- _About this exercise_: Return the data below exactly, stopping after the line with "(disjoint_edgesTouching_sym2_sdiff S n)".
[Opening Study material section]
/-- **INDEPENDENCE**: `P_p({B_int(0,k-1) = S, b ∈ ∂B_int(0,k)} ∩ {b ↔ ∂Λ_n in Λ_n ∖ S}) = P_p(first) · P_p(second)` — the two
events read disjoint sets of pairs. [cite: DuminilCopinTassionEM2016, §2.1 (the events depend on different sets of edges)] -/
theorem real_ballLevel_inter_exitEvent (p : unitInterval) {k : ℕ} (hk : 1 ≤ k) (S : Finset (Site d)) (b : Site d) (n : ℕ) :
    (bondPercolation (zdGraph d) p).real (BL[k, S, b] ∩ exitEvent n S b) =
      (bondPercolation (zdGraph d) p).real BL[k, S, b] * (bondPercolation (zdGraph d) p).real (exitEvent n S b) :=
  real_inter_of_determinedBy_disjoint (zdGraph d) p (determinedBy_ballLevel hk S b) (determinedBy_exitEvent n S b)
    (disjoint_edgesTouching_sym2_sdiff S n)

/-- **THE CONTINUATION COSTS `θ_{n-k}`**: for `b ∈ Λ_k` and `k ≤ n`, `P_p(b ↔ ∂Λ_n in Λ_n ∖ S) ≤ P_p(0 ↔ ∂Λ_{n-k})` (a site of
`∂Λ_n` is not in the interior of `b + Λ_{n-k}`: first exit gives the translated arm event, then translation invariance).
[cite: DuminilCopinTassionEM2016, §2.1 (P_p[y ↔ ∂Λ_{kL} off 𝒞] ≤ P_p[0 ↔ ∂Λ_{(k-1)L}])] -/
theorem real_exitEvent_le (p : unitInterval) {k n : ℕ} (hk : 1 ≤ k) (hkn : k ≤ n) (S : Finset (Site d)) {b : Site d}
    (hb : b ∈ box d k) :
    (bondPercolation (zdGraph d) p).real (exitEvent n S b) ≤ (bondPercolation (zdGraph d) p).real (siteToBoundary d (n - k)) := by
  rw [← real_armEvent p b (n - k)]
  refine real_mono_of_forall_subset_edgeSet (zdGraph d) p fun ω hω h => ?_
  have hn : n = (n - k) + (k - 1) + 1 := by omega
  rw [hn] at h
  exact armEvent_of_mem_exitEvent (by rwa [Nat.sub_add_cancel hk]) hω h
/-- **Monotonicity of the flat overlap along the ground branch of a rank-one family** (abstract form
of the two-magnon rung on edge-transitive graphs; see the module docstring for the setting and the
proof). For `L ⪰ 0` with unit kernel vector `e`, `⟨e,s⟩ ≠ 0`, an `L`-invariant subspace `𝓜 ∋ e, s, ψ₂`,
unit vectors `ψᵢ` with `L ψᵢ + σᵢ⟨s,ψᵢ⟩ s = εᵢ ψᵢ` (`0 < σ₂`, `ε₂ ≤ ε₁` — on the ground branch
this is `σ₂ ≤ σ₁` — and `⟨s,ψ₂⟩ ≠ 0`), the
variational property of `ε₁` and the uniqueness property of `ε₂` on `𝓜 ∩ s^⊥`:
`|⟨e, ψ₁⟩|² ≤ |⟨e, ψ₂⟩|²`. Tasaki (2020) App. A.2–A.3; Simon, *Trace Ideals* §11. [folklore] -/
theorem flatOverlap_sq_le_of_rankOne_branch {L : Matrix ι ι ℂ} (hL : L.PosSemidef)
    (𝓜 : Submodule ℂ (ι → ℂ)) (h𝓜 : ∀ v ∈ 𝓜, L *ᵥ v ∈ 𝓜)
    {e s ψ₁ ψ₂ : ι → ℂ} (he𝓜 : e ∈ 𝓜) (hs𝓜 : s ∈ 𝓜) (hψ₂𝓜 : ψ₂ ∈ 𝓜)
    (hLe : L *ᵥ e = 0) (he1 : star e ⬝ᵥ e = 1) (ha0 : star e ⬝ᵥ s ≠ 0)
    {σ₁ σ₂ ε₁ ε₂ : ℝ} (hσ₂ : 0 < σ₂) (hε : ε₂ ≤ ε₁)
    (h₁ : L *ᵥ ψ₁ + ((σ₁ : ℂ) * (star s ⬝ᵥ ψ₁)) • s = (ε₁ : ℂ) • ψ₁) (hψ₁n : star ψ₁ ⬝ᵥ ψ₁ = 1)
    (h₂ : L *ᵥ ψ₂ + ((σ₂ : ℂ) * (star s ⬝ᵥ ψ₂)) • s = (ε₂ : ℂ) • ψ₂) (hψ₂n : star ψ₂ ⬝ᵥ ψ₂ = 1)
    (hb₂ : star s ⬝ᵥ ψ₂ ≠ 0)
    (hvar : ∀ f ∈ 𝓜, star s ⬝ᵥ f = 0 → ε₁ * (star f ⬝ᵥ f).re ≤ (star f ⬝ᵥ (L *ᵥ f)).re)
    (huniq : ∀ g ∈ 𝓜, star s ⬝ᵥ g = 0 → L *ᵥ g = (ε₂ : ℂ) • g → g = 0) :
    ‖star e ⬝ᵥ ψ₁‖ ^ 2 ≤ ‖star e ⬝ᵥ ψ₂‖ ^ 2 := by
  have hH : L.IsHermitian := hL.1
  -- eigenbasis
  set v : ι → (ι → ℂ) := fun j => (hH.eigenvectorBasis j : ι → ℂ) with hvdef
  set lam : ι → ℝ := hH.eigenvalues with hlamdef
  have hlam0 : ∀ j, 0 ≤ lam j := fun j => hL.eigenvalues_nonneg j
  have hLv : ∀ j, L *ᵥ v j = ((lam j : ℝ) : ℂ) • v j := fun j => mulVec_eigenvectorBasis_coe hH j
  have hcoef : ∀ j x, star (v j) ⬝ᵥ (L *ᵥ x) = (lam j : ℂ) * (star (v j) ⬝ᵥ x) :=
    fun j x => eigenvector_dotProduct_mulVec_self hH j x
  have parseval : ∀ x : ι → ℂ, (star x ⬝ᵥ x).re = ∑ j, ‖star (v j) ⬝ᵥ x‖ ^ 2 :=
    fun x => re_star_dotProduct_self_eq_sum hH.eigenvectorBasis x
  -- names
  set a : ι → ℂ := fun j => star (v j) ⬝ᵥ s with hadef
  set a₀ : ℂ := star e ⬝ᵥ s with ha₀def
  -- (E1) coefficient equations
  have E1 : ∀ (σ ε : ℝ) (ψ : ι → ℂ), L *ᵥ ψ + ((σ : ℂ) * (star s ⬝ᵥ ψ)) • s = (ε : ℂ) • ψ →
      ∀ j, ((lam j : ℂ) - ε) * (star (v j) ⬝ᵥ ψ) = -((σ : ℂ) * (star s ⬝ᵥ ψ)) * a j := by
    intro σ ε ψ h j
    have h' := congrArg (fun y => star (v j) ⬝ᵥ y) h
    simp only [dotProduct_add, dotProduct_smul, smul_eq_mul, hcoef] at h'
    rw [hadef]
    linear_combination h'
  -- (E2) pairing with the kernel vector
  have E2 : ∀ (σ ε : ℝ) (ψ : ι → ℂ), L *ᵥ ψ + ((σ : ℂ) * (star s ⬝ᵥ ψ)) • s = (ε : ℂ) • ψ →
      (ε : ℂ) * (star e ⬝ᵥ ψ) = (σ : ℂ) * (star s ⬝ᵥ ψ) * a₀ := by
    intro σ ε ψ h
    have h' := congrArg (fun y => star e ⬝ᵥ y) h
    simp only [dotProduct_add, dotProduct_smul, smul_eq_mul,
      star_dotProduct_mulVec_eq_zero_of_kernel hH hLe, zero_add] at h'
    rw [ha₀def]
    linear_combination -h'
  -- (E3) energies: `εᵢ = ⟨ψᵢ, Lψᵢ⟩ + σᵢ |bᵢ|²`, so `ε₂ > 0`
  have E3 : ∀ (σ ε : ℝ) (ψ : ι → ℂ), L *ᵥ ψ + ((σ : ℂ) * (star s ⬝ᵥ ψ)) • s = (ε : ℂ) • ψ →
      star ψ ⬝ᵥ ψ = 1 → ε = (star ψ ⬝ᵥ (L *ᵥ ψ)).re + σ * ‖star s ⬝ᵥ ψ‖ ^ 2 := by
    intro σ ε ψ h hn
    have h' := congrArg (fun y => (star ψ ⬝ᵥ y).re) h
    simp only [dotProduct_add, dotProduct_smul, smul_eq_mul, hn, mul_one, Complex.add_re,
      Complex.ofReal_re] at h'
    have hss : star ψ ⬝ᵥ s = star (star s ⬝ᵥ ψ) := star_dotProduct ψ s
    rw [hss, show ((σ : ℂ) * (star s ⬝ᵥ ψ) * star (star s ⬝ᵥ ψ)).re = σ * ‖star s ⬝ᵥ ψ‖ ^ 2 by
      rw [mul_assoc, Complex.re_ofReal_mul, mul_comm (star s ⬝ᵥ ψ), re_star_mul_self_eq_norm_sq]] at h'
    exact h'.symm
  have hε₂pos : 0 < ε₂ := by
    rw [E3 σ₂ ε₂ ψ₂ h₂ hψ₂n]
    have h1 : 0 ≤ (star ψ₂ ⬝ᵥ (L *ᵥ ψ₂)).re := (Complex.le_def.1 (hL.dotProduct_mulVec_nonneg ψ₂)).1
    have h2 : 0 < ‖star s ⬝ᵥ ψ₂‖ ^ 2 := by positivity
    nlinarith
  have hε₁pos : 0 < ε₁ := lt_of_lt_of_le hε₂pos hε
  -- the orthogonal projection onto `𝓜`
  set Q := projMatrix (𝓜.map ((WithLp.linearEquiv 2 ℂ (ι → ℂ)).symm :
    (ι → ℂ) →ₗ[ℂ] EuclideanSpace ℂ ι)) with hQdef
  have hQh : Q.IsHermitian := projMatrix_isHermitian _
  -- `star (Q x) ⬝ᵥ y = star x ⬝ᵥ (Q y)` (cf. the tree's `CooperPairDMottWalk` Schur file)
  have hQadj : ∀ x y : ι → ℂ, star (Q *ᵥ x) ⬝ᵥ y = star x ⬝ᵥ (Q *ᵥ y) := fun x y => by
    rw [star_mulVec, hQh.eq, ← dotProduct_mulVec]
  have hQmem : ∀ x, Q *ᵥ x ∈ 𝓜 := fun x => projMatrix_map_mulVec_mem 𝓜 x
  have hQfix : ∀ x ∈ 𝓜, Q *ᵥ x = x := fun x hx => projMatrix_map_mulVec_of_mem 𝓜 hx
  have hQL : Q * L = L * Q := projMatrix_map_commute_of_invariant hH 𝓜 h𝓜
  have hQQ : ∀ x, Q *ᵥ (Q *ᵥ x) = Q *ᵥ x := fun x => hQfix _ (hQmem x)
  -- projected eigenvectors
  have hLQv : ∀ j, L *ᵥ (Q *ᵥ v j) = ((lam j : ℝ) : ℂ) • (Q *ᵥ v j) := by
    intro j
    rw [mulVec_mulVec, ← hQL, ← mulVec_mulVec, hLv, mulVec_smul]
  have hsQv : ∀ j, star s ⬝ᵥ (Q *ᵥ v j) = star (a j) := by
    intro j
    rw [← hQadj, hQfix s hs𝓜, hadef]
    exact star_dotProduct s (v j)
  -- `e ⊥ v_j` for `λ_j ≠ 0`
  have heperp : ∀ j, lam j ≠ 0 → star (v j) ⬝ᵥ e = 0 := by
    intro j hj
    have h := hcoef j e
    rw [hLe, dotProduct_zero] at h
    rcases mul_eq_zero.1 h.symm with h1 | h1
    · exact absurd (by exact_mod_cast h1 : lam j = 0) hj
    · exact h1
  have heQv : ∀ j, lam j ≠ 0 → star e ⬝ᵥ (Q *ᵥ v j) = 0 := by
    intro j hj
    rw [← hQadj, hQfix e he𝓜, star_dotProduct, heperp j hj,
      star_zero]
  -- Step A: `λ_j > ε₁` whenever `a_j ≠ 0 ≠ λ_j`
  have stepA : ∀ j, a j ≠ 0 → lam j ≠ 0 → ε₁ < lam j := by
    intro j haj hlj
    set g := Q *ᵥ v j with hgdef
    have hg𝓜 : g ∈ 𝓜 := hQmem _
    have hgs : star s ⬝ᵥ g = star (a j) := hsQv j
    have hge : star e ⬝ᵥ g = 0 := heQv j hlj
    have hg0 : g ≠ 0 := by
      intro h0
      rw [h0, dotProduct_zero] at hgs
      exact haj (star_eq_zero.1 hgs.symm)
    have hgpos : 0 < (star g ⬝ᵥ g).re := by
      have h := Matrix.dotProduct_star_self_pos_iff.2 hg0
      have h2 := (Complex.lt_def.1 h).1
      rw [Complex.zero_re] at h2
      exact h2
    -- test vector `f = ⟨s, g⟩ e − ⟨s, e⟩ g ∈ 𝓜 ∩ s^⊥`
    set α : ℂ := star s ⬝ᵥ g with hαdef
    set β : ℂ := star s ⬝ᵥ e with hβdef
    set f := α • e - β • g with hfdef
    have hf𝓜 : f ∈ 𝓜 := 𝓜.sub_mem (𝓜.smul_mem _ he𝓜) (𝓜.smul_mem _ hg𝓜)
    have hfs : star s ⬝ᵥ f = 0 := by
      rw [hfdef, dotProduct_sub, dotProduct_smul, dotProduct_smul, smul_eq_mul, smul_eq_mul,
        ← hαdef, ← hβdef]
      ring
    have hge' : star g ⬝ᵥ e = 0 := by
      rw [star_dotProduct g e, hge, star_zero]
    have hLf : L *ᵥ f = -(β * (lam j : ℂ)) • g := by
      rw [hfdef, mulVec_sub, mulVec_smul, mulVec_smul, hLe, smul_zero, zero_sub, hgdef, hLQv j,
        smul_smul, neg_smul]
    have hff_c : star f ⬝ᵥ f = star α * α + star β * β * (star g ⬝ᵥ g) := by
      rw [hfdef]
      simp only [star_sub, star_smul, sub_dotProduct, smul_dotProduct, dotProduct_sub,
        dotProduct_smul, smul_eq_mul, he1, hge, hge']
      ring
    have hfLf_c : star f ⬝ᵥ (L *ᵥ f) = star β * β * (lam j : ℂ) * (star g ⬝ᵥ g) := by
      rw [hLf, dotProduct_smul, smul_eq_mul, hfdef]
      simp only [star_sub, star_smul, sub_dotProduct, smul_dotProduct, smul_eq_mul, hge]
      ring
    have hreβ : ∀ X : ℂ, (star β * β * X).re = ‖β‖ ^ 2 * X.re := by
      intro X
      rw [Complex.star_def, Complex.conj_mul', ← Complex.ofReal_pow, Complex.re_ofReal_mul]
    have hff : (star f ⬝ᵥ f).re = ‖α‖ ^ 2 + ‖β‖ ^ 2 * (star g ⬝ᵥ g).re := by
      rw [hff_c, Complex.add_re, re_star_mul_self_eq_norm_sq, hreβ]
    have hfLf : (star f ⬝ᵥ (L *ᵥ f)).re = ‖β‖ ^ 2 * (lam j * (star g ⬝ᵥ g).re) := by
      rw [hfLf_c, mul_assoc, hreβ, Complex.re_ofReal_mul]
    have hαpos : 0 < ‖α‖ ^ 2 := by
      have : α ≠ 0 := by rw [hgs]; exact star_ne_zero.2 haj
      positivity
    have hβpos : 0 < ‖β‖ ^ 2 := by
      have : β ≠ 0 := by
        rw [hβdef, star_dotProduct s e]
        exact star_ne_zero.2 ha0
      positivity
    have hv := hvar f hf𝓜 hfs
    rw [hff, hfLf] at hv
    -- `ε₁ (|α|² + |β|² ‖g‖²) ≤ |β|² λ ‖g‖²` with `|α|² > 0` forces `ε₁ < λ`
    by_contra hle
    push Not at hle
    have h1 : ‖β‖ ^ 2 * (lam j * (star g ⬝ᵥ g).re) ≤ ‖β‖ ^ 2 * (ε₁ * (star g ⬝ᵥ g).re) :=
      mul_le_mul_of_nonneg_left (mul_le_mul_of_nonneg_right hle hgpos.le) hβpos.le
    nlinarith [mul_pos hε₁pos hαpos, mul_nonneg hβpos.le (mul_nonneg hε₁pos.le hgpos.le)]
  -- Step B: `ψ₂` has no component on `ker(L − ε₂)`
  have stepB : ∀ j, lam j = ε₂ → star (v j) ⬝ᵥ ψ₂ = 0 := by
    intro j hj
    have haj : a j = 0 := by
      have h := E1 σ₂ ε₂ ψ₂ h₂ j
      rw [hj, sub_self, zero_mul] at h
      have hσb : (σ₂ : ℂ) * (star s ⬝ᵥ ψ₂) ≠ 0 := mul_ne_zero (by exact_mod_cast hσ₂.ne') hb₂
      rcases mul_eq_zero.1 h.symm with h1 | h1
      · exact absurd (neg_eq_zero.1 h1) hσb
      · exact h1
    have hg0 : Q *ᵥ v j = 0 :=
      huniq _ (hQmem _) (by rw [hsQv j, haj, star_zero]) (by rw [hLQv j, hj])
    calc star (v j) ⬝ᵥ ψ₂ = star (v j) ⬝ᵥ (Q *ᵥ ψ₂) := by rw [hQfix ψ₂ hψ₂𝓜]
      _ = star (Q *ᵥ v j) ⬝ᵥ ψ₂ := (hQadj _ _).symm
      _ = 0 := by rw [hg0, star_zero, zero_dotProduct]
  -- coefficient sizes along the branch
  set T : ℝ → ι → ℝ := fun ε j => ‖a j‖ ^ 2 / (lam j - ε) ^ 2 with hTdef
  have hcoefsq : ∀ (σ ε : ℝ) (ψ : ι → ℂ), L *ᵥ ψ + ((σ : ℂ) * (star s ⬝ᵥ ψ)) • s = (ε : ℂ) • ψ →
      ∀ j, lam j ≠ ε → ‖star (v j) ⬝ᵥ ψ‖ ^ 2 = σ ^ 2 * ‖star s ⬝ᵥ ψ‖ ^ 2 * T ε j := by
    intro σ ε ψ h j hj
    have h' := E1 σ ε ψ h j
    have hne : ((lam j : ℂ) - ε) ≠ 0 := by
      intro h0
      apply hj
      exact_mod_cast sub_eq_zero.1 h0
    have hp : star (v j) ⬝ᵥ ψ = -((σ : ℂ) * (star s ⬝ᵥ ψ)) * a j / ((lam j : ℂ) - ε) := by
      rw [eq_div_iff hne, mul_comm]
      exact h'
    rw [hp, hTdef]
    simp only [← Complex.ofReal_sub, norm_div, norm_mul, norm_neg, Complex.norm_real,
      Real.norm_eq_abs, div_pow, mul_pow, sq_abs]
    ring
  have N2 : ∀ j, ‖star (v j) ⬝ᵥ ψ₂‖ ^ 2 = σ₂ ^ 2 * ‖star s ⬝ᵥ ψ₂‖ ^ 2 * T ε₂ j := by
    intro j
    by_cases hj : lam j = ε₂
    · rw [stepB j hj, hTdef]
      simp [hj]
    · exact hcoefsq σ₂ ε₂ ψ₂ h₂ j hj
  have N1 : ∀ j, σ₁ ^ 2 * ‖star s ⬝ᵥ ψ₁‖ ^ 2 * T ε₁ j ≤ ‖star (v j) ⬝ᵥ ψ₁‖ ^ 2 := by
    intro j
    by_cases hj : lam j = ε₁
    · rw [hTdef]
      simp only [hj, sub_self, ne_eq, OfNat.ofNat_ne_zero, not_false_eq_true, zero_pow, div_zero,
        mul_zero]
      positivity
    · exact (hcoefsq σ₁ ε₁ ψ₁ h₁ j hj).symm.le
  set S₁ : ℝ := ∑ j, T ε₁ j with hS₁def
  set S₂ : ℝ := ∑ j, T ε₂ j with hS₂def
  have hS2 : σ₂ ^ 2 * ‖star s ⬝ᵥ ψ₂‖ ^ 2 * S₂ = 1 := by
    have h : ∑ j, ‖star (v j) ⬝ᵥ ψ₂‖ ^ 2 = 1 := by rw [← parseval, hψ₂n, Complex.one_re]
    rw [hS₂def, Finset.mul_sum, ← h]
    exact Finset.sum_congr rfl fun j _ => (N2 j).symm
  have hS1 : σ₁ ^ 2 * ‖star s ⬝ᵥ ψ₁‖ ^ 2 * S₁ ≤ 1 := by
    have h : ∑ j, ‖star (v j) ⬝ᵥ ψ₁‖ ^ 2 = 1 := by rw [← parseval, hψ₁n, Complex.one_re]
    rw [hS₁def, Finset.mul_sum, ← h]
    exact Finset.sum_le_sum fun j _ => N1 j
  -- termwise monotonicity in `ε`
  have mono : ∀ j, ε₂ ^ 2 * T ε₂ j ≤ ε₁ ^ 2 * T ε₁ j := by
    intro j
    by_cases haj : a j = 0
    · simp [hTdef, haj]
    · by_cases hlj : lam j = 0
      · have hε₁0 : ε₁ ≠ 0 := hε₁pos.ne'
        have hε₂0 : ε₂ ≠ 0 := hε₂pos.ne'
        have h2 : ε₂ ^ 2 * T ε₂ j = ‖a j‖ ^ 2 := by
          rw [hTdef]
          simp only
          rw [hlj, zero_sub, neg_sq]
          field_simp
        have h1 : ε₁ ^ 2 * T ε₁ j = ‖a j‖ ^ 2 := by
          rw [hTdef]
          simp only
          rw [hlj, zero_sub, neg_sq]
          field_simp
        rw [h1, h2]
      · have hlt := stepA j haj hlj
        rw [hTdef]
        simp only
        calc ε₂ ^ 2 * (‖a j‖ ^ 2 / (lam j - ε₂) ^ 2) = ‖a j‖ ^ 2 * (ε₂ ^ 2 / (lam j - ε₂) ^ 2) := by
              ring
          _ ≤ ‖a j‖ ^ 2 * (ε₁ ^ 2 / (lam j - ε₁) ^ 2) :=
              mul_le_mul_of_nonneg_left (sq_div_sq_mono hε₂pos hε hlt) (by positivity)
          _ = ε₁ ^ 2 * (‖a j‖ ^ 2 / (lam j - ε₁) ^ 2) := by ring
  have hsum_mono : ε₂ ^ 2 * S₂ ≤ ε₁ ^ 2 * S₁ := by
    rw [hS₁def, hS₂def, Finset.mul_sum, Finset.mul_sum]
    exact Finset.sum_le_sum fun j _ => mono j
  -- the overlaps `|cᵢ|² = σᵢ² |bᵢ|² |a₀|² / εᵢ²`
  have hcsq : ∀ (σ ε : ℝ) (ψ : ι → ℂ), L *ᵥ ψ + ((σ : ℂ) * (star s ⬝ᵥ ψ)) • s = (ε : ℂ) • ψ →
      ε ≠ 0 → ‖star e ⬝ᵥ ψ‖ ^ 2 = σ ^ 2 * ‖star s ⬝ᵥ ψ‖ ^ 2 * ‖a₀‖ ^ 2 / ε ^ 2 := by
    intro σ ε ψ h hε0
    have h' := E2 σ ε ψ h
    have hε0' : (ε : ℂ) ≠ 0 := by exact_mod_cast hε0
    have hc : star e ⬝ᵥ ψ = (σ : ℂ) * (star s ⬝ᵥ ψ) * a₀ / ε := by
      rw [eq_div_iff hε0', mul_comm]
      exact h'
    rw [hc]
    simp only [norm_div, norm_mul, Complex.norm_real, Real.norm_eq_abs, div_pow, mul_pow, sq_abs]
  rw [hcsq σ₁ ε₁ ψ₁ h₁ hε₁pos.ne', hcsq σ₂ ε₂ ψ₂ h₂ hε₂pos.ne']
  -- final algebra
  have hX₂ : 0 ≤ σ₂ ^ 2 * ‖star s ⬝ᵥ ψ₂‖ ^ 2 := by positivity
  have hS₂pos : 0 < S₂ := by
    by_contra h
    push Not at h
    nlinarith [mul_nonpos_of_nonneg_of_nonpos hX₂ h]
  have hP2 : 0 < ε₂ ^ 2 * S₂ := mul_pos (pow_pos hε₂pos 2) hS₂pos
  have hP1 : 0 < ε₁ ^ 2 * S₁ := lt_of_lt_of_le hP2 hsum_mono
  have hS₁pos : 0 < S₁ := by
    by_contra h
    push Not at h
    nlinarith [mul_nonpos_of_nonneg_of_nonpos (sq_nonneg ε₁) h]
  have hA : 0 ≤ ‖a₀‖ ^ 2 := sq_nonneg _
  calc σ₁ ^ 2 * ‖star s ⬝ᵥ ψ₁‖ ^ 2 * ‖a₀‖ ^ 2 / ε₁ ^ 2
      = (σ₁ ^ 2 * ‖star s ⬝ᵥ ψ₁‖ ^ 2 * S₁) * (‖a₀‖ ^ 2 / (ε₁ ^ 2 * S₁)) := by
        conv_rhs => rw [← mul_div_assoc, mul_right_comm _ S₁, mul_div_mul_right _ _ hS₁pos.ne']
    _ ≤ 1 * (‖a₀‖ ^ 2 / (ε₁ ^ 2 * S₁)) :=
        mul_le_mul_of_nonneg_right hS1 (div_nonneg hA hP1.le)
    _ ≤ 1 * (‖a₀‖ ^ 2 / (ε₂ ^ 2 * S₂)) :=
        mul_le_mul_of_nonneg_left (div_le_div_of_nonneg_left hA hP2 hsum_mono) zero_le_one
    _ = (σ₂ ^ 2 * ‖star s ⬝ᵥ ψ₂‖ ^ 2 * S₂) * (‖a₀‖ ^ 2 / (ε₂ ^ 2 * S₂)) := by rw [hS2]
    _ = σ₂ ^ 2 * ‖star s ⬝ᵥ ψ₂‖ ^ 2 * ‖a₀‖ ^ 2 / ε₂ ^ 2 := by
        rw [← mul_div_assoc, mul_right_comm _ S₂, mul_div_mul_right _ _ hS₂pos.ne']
[Closing Study material section]
- _Solution_:
/-- **INDEPENDENCE**: `P_p({B_int(0,k-1) = S, b ∈ ∂B_int(0,k)} ∩ {b ↔ ∂Λ_n in Λ_n ∖ S}) = P_p(first) · P_p(second)` — the two
events read disjoint sets of pairs. [cite: DuminilCopinTassionEM2016, §2.1 (the events depend on different sets of edges)] -/
theorem real_ballLevel_inter_exitEvent (p : unitInterval) {k : ℕ} (hk : 1 ≤ k) (S : Finset (Site d)) (b : Site d) (n : ℕ) :
    (bondPercolation (zdGraph d) p).real (BL[k, S, b] ∩ exitEvent n S b) =
      (bondPercolation (zdGraph d) p).real BL[k, S, b] * (bondPercolation (zdGraph d) p).real (exitEvent n S b) :=
  real_inter_of_determinedBy_disjoint (zdGraph d) p (determinedBy_ballLevel hk S b) (determinedBy_exitEvent n S b)
    (disjoint_edgesTouching_sym2_sdiff S n)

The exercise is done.